The digestion and metabolism of high glucose levels in the bloodstream activate the parasympathetic nervous system, which is responsible for the “rest and digest” response. This process requires energy and can lead to feelings of drowsiness.

Processed foods like rice and pasta get absorbed more readily and cause energy peaks and crashes. The sooner they are absorbed, the sooner they are utilized resulting in lethargy.

  • Production of serotonin and melatonin:

Many people feel happy and relaxed after eating pasta or other extruded products rich in carbs. One reason is the secretion of a hormone called serotonin.

When the carbohydrates in pasta increase insulin secretion in our body, insulin (a hormone produced by the pancreas), enters the bloodstream. It causes the tryptophan amino acid in the blood to move to the brain. 

Once tryptophan reaches the brain, it stimulates the production of serotonin and melatonin. 

The secretion of serotonin and melatonin in the blood system helps relax the body. Melatonin hormone is also associated with improved sleep quality. That’s why we feel satisfied and sleepy after eating a carbohydrate-rich diet.

These are some of the reasons why you feel sleepy after eating pasta. It is normal to feel sleepy after eating a meal, especially at day time. 

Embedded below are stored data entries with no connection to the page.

/-- **Witness for mutation 2.** A `{0,1}`-valued sequence exactly invariant under BOTH `L ↦ 2L` and
`L ↦ 3L` that does not converge: the indicator of `{2^i 3^j}`. [folklore] -/
theorem exists_twoThreeInvariant_divergent : ∃ R : ℕ → ℝ,
    (∀ L : ℕ, R L = 0 ∨ R L = 1) ∧ (∀ L : ℕ, R (2 * L) = R L) ∧ (∀ L : ℕ, R (3 * L) = R L) ∧
    ¬ ∃ M : ℝ, Tendsto R atTop (𝓝 M) := by
  classical
  refine ⟨Set.indicator {L : ℕ | ∃ i j : ℕ, L = 2 ^ i * 3 ^ j} (fun _ => (1:ℝ)), fun L => ?_, fun L => ?_,
    fun L => ?_, ?_⟩
  · by_cases hL : L ∈ {L : ℕ | ∃ i j : ℕ, L = 2 ^ i * 3 ^ j}
    · exact Or.inr (Set.indicator_of_mem hL _)
    · exact Or.inl (Set.indicator_of_notMem hL _)
  · by_cases hL : L ∈ {L : ℕ | ∃ i j : ℕ, L = 2 ^ i * 3 ^ j}
    · rw [Set.indicator_of_mem hL, Set.indicator_of_mem (show 2 * L ∈ _ from (isSmooth23_two_mul_iff L).2 hL)]
    · rw [Set.indicator_of_notMem hL,
        Set.indicator_of_notMem (show 2 * L ∉ _ from fun h => hL ((isSmooth23_two_mul_iff L).1 h))]
  · by_cases hL : L ∈ {L : ℕ | ∃ i j : ℕ, L = 2 ^ i * 3 ^ j}
    · rw [Set.indicator_of_mem hL, Set.indicator_of_mem (show 3 * L ∈ _ from (isSmooth23_three_mul_iff L).2 hL)]
    · rw [Set.indicator_of_notMem hL,
        Set.indicator_of_notMem (show 3 * L ∉ _ from fun h => hL ((isSmooth23_three_mul_iff L).1 h))]
  · rintro ⟨M, hM⟩
    have h1 := hM.comp (tendsto_pow_atTop_atTop_of_one_lt one_lt_two)
    have h5 := hM.comp ((tendsto_pow_atTop_atTop_of_one_lt one_lt_two).const_mul_atTop' (by norm_num : 0 < 5))
    have e1 : ∀ k : ℕ, Set.indicator {L : ℕ | ∃ i j : ℕ, L = 2 ^ i * 3 ^ j} (fun _ => (1:ℝ)) (2 ^ k) = 1 :=
      fun k => Set.indicator_of_mem
        (show 2 ^ k ∈ {L : ℕ | ∃ i j : ℕ, L = 2 ^ i * 3 ^ j} from ⟨k, 0, by simp⟩) _
    have e5 : ∀ k : ℕ, Set.indicator {L : ℕ | ∃ i j : ℕ, L = 2 ^ i * 3 ^ j} (fun _ => (1:ℝ)) (5 * 2 ^ k) = 0 :=
      fun k => Set.indicator_of_notMem
        (show 5 * 2 ^ k ∉ {L : ℕ | ∃ i j : ℕ, L = 2 ^ i * 3 ^ j} from not_isSmooth23_five_mul_two_pow k) _
    have h1' : Tendsto (fun _ : ℕ => (1:ℝ)) atTop (𝓝 M) := h1.congr (fun k => e1 k)
    have h5' : Tendsto (fun _ : ℕ => (0:ℝ)) atTop (𝓝 M) := h5.congr (fun k => e5 k)
    have := (tendsto_const_nhds_iff.1 h1').trans (tendsto_const_nhds_iff.1 h5').symm
    norm_num at this

/-- **Mutation 2 is false: log-continuity is load-bearing.** The two-base Croft lemma with the
log-continuity hypothesis dropped fails, even with BOTH towers exactly invariant (rate `0`): power-rate
tower bounds for `2` AND `3` at every base point force nothing on a bare sequence. [folklore] -/
theorem not_twoBaseCroft_without_logContinuity :
    ¬ (∀ R : ℕ → ℝ, (∃ C θ : ℝ, 0 < θ ∧ ∀ L : ℕ, 1 ≤ L →
        |R (2*L) - R L| ≤ C * (L:ℝ)^(-θ) ∧ |R (3*L) - R L| ≤ C * (L:ℝ)^(-θ)) →
        ∃ M : ℝ, Tendsto R atTop (𝓝 M)) := by
  intro h
  obtain ⟨R, -, h2, h3, hdiv⟩ := exists_twoThreeInvariant_divergent
  exact hdiv (h R ⟨0, 1, one_pos, fun L _ => ⟨by rw [h2 L, sub_self, abs_zero, zero_mul],
    by rw [h3 L, sub_self, abs_zero, zero_mul]⟩⟩)

/-! ### Mutation 3 — power rate weakened to `o(1)` steps: `cos (π √(log₂ L))` -/

/-- `√t' − √t ≤ t' − t` for `1 ≤ t ≤ t'`. [folklore] -/
theorem sqrt_sub_sqrt_le {t t' : ℝ} (ht : 1 ≤ t) (htt' : t ≤ t') :
    Real.sqrt t' - Real.sqrt t ≤ t' - t := by
  have hu : 1 ≤ Real.sqrt t := by simpa using Real.sqrt_le_sqrt ht
  have hv : Real.sqrt t ≤ Real.sqrt t' := Real.sqrt_le_sqrt htt'
  have ht0 : 0 ≤ t := by linarith
  have ht'0 : 0 ≤ t' := by linarith
  nlinarith [Real.sq_sqrt ht0, Real.sq_sqrt ht'0]

/-- `1 ≤ log₂ L` for `L ≥ 2`. [folklore] -/
theorem one_le_logb_two {L : ℕ} (hL : 2 ≤ L) : 1 ≤ Real.logb 2 (L:ℝ) := by
  have hL0 : (0:ℝ) < L := by exact_mod_cast (lt_of_lt_of_le two_pos hL)
  rw [Real.le_logb_iff_rpow_le one_lt_two hL0, Real.rpow_one]; exact_mod_cast hL

/-- The basic increment bound for `cos (π √(log₂ ·))` on `2 ≤ L ≤ L'`. [folklore] -/
theorem abs_cosSqrtLog_sub_le {L L' : ℕ} (hL : 2 ≤ L) (hLL' : L ≤ L') :
    |Real.cos (Real.pi * Real.sqrt (Real.logb 2 (L':ℝ))) - Real.cos (Real.pi * Real.sqrt (Real.logb 2 (L:ℝ)))|
      ≤ Real.pi * (Real.sqrt (Real.logb 2 L') - Real.sqrt (Real.logb 2 L)) := by
  have hL0 : (0:ℝ) < L := by exact_mod_cast (lt_of_lt_of_le two_pos hL)
  have htt' : Real.logb 2 (L:ℝ) ≤ Real.logb 2 (L':ℝ) :=
    Real.logb_le_logb_of_le one_lt_two hL0 (by exact_mod_cast hLL')
  calc |Real.cos (Real.pi * Real.sqrt (Real.logb 2 L')) - Real.cos (Real.pi * Real.sqrt (Real.logb 2 L))|
      ≤ |Real.pi * Real.sqrt (Real.logb 2 L') - Real.pi * Real.sqrt (Real.logb 2 L)| :=
        Real.abs_cos_sub_cos_le _ _
    _ = Real.pi * (Real.sqrt (Real.logb 2 L') - Real.sqrt (Real.logb 2 L)) := by
        rw [← mul_sub, abs_of_nonneg (mul_nonneg Real.pi_pos.le (sub_nonneg.2 (Real.sqrt_le_sqrt htt')))]

/-- Log-continuity of `cos (π √(log₂ ·))`. [folklore] -/
theorem cosSqrtLog_logContinuous : ∀ ε : ℝ, 0 < ε → ∃ s : ℝ, 0 < s ∧ ∃ L₀ : ℕ, ∀ L L' : ℕ, L₀ ≤ L → L ≤ L' →
    (L':ℝ) ≤ (1+s)*L → |Real.cos (Real.pi * Real.sqrt (Real.logb 2 (L':ℝ))) -
      Real.cos (Real.pi * Real.sqrt (Real.logb 2 (L:ℝ)))| ≤ ε := by
  intro ε hε
  refine ⟨ε / 10, by positivity, 2, fun L L' hL hLL' hL's => ?_⟩
  have hL0 : (0:ℝ) < L := by exact_mod_cast (lt_of_lt_of_le two_pos hL)
  have htt' : Real.logb 2 (L:ℝ) ≤ Real.logb 2 (L':ℝ) :=
    Real.logb_le_logb_of_le one_lt_two hL0 (by exact_mod_cast hLL')
  refine (abs_cosSqrtLog_sub_le hL hLL').trans ?_
  calc Real.pi * (Real.sqrt (Real.logb 2 L') - Real.sqrt (Real.logb 2 L))
      ≤ Real.pi * (Real.logb 2 L' - Real.logb 2 L) :=
        mul_le_mul_of_nonneg_left (sqrt_sub_sqrt_le (one_le_logb_two hL) htt') Real.pi_pos.le
    _ ≤ Real.pi * ((ε / 10) / Real.log 2) :=
        mul_le_mul_of_nonneg_left (logb_two_window_le (by positivity) (le_trans one_le_two hL) hLL' hL's)
          Real.pi_pos.le
    _ ≤ ε := by
        have hlog2 : (0.6931471803:ℝ) < Real.log 2 := Real.log_two_gt_d9
        have hπ : Real.pi < 3.15 := Real.pi_lt_d2
        rw [mul_div_assoc', div_le_iff₀ (Real.log_pos one_lt_two)]
        nlinarith [Real.pi_pos]

/-- Single `p`-steps of `cos (π √(log₂ ·))` are `o(1)`, for EVERY base `p ≥ 1`. [folklore] -/
theorem tendsto_cosSqrtLog_step (p : ℕ) (hp : 1 ≤ p) :
    Tendsto (fun L : ℕ => Real.cos (Real.pi * Real.sqrt (Real.logb 2 ((p * L : ℕ) : ℝ))) -
      Real.cos (Real.pi * Real.sqrt (Real.logb 2 (L:ℝ)))) atTop (𝓝 0) := by
  have hp0 : (0:ℝ) < p := by exact_mod_cast hp
  have hap : 0 ≤ Real.logb 2 (p:ℝ) := Real.logb_nonneg one_lt_two (by exact_mod_cast hp)
  have hbound : ∀ᶠ L : ℕ in atTop, |Real.cos (Real.pi * Real.sqrt (Real.logb 2 ((p * L : ℕ) : ℝ))) -
      Real.cos (Real.pi * Real.sqrt (Real.logb 2 (L:ℝ)))| ≤
      Real.pi * Real.logb 2 p * (Real.sqrt (Real.logb 2 L))⁻¹ := by
    filter_upwards [eventually_ge_atTop 2] with L hL
    have hL0 : (0:ℝ) < L := by exact_mod_cast (lt_of_lt_of_le two_pos hL)
    have ht : 1 ≤ Real.logb 2 (L:ℝ) := one_le_logb_two hL
    have ha : Real.logb 2 ((p * L : ℕ):ℝ) = Real.logb 2 p + Real.logb 2 L := by
      rw [Nat.cast_mul, Real.logb_mul hp0.ne' hL0.ne']
    refine (abs_cosSqrtLog_sub_le hL (Nat.le_mul_of_pos_left L hp)).trans ?_
    rw [mul_assoc]
    refine mul_le_mul_of_nonneg_left ?_ Real.pi_pos.le
    rw [ha]
    set t := Real.logb 2 (L:ℝ) with ht_def
    set a := Real.logb 2 (p:ℝ) with ha_def
    have hst : 0 < Real.sqrt t := Real.sqrt_pos.2 (by linarith)
    rw [← div_eq_mul_inv, le_div_iff₀ hst]
    have h1 : 0 ≤ t := by linarith
    have h2 : 0 ≤ a + t := by linarith
    nlinarith [Real.sq_sqrt h1, Real.sq_sqrt h2, Real.sqrt_nonneg (a + t),
      Real.sqrt_le_sqrt (le_add_of_nonneg_left hap : t ≤ a + t)]
  have hsqrt : Tendsto Real.sqrt atTop atTop := by
    refine Filter.tendsto_atTop_atTop.2 fun b => ⟨b ^ 2, fun x hx => ?_⟩
    calc b ≤ |b| := le_abs_self b
      _ = Real.sqrt (b ^ 2) := (Real.sqrt_sq_eq_abs b).symm
      _ ≤ Real.sqrt x := Real.sqrt_le_sqrt hx
  have hlim : Tendsto (fun L : ℕ => Real.pi * Real.logb 2 p * (Real.sqrt (Real.logb 2 L))⁻¹) atTop (𝓝 0) := by
    have h := ((hsqrt.comp ((Real.tendsto_logb_atTop one_lt_two).comp
      tendsto_natCast_atTop_atTop)).inv_tendsto_atTop).const_mul (Real.pi * Real.logb 2 p)
    simpa using h
  exact squeeze_zero_norm' hbound hlim

/-- Value `(−1)ⁿ = cos (π n)` at `L = 2^{n²}`. [folklore] -/
theorem cosSqrtLog_two_pow_sq (n : ℕ) :
    Real.cos (Real.pi * Real.sqrt (Real.logb 2 ((2 ^ (n ^ 2) : ℕ) : ℝ))) = Real.cos (Real.pi * n) := by
  rw [Nat.cast_pow, Nat.cast_ofNat, Real.logb_pow, Real.logb_self_eq_one one_lt_two, mul_one,
    Nat.cast_pow, Real.sqrt_sq (Nat.cast_nonneg n)]

/-- `2^{(2k)²} → ∞`. [folklore] -/
theorem tendsto_two_pow_sq_even : Tendsto (fun k : ℕ => 2 ^ ((2 * k) ^ 2)) atTop atTop := by
  refine tendsto_atTop_mono (fun k => ?_) tendsto_id
  calc id k = k := rfl
    _ ≤ (2 * k) ^ 2 := by nlinarith
    _ ≤ 2 ^ ((2 * k) ^ 2) := Nat.lt_two_pow_self.le

/-- `2^{(2k+1)²} → ∞`. [folklore] -/
theorem tendsto_two_pow_sq_odd : Tendsto (fun k : ℕ => 2 ^ ((2 * k + 1) ^ 2)) atTop atTop := by
  refine tendsto_atTop_mono (fun k => ?_) tendsto_id
  calc id k = k := rfl
    _ ≤ (2 * k + 1) ^ 2 := by nlinarith
    _ ≤ 2 ^ ((2 * k + 1) ^ 2) := Nat.lt_two_pow_self.le

/-- **Witness for mutation 3.** A bounded, log-continuous real sequence whose single steps
`R(pL) − R(L)` are `o(1)` for EVERY base `p ≥ 1`, and which does not converge:
`R L = cos (π √(log₂ L))` (`R(2^{n²}) = (−1)ⁿ`). [folklore] -/
theorem exists_littleO_steps_logContinuous_divergent : ∃ R : ℕ → ℝ,
    (∀ L : ℕ, |R L| ≤ 1) ∧ (∀ p : ℕ, 1 ≤ p → Tendsto (fun L : ℕ => R (p * L) - R L) atTop (𝓝 0)) ∧
    (∀ ε : ℝ, 0 < ε → ∃ s : ℝ, 0 < s ∧ ∃ L₀ : ℕ, ∀ L L' : ℕ, L₀ ≤ L → L ≤ L' → (L':ℝ) ≤ (1+s)*L →
      |R L' - R L| ≤ ε) ∧
    ¬ ∃ M : ℝ, Tendsto R atTop (𝓝 M) := by
  refine ⟨fun L => Real.cos (Real.pi * Real.sqrt (Real.logb 2 (L:ℝ))), fun L => Real.abs_cos_le_one _,
    tendsto_cosSqrtLog_step, cosSqrtLog_logContinuous, ?_⟩
  rintro ⟨M, hM⟩
  have he := hM.comp tendsto_two_pow_sq_even
  have ho := hM.comp tendsto_two_pow_sq_odd
  have he' : ∀ k : ℕ, Real.cos (Real.pi * Real.sqrt (Real.logb 2 ((2 ^ ((2 * k) ^ 2) : ℕ) : ℝ))) = 1 := fun k => by
    rw [cosSqrtLog_two_pow_sq, show Real.pi * ((2 * k : ℕ) : ℝ) = (k:ℝ) * (2 * Real.pi) by push_cast; ring]
    exact Real.cos_nat_mul_two_pi k
  have ho' : ∀ k : ℕ, Real.cos (Real.pi * Real.sqrt (Real.logb 2 ((2 ^ ((2 * k + 1) ^ 2) : ℕ) : ℝ))) = -1 :=
    fun k => by
    rw [cosSqrtLog_two_pow_sq,
      show Real.pi * ((2 * k + 1 : ℕ) : ℝ) = (k:ℝ) * (2 * Real.pi) + Real.pi by push_cast; ring]
    exact Real.cos_nat_mul_two_pi_add_pi k
  have h1 : Tendsto (fun _ : ℕ => (1:ℝ)) atTop (𝓝 M) := he.congr (fun k => he' k)
  have h2 : Tendsto (fun _ : ℕ => (-1:ℝ)) atTop (𝓝 M) := ho.congr (fun k => ho' k)
  have := (tendsto_const_nhds_iff.1 h1).trans (tendsto_const_nhds_iff.1 h2).symm
  norm_num at this

/-- **Mutation 3 is false: the power rate is load-bearing.** The two-base Croft lemma with the rate
`C·L^{-θ}` of both towers weakened to `o(1)` single steps fails, even with log-continuity and with
`o(1)` steps for every base simultaneously. [folklore] -/
theorem not_twoBaseCroft_littleO :
    ¬ (∀ R : ℕ → ℝ, Tendsto (fun L : ℕ => R (2 * L) - R L) atTop (𝓝 0) →
        Tendsto (fun L : ℕ => R (3 * L) - R L) atTop (𝓝 0) →
        (∀ ε : ℝ, 0 < ε → ∃ s : ℝ, 0 < s ∧ ∃ L₀ : ℕ, ∀ L L' : ℕ, L₀ ≤ L → L ≤ L' → (L':ℝ) ≤ (1+s)*L →
          |R L' - R L| ≤ ε) →
        ∃ M : ℝ, Tendsto R atTop (𝓝 M)) := by
  intro h
  obtain ⟨R, -, hstep, hLC, hdiv⟩ := exists_littleO_steps_logContinuous_divergent
  exact hdiv (h R (hstep 2 (by norm_num)) (hstep 3 (by norm_num)) hLC)

end Summit.CriticalPhenomena.Ising3DConformalLimit.JoiningsTransferNegative

end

It is because our body is metabolizing this meal, which makes us tired. Also, sudden energy spikes also cause us to feel lethargic and sleepy (1–3).

How to avoid sleepiness after eating pasta? 5 Strategies for reducing sleepiness after eating pasta.

To avoid sleepiness after eating pasta, you should improve some habits, as described below: 

  • Don’t miss breakfast. 

Eating a full meal causes a sudden spike in energy if your stomach is empty for many hours. Smaller meals with shorter intervals reduce post-meal drowsiness.

  • Do not overeat. 

It is better to avoid such a significant uptake of carbohydrates at once. After eating a whole meal, our body gets tired of metabolism and we feel sleepy.

  • Take a walk. 

After eating a full meal, this helps the body digest the food. When you consume food, energy is produced. Using this energy in physical movements won’t cause a spike.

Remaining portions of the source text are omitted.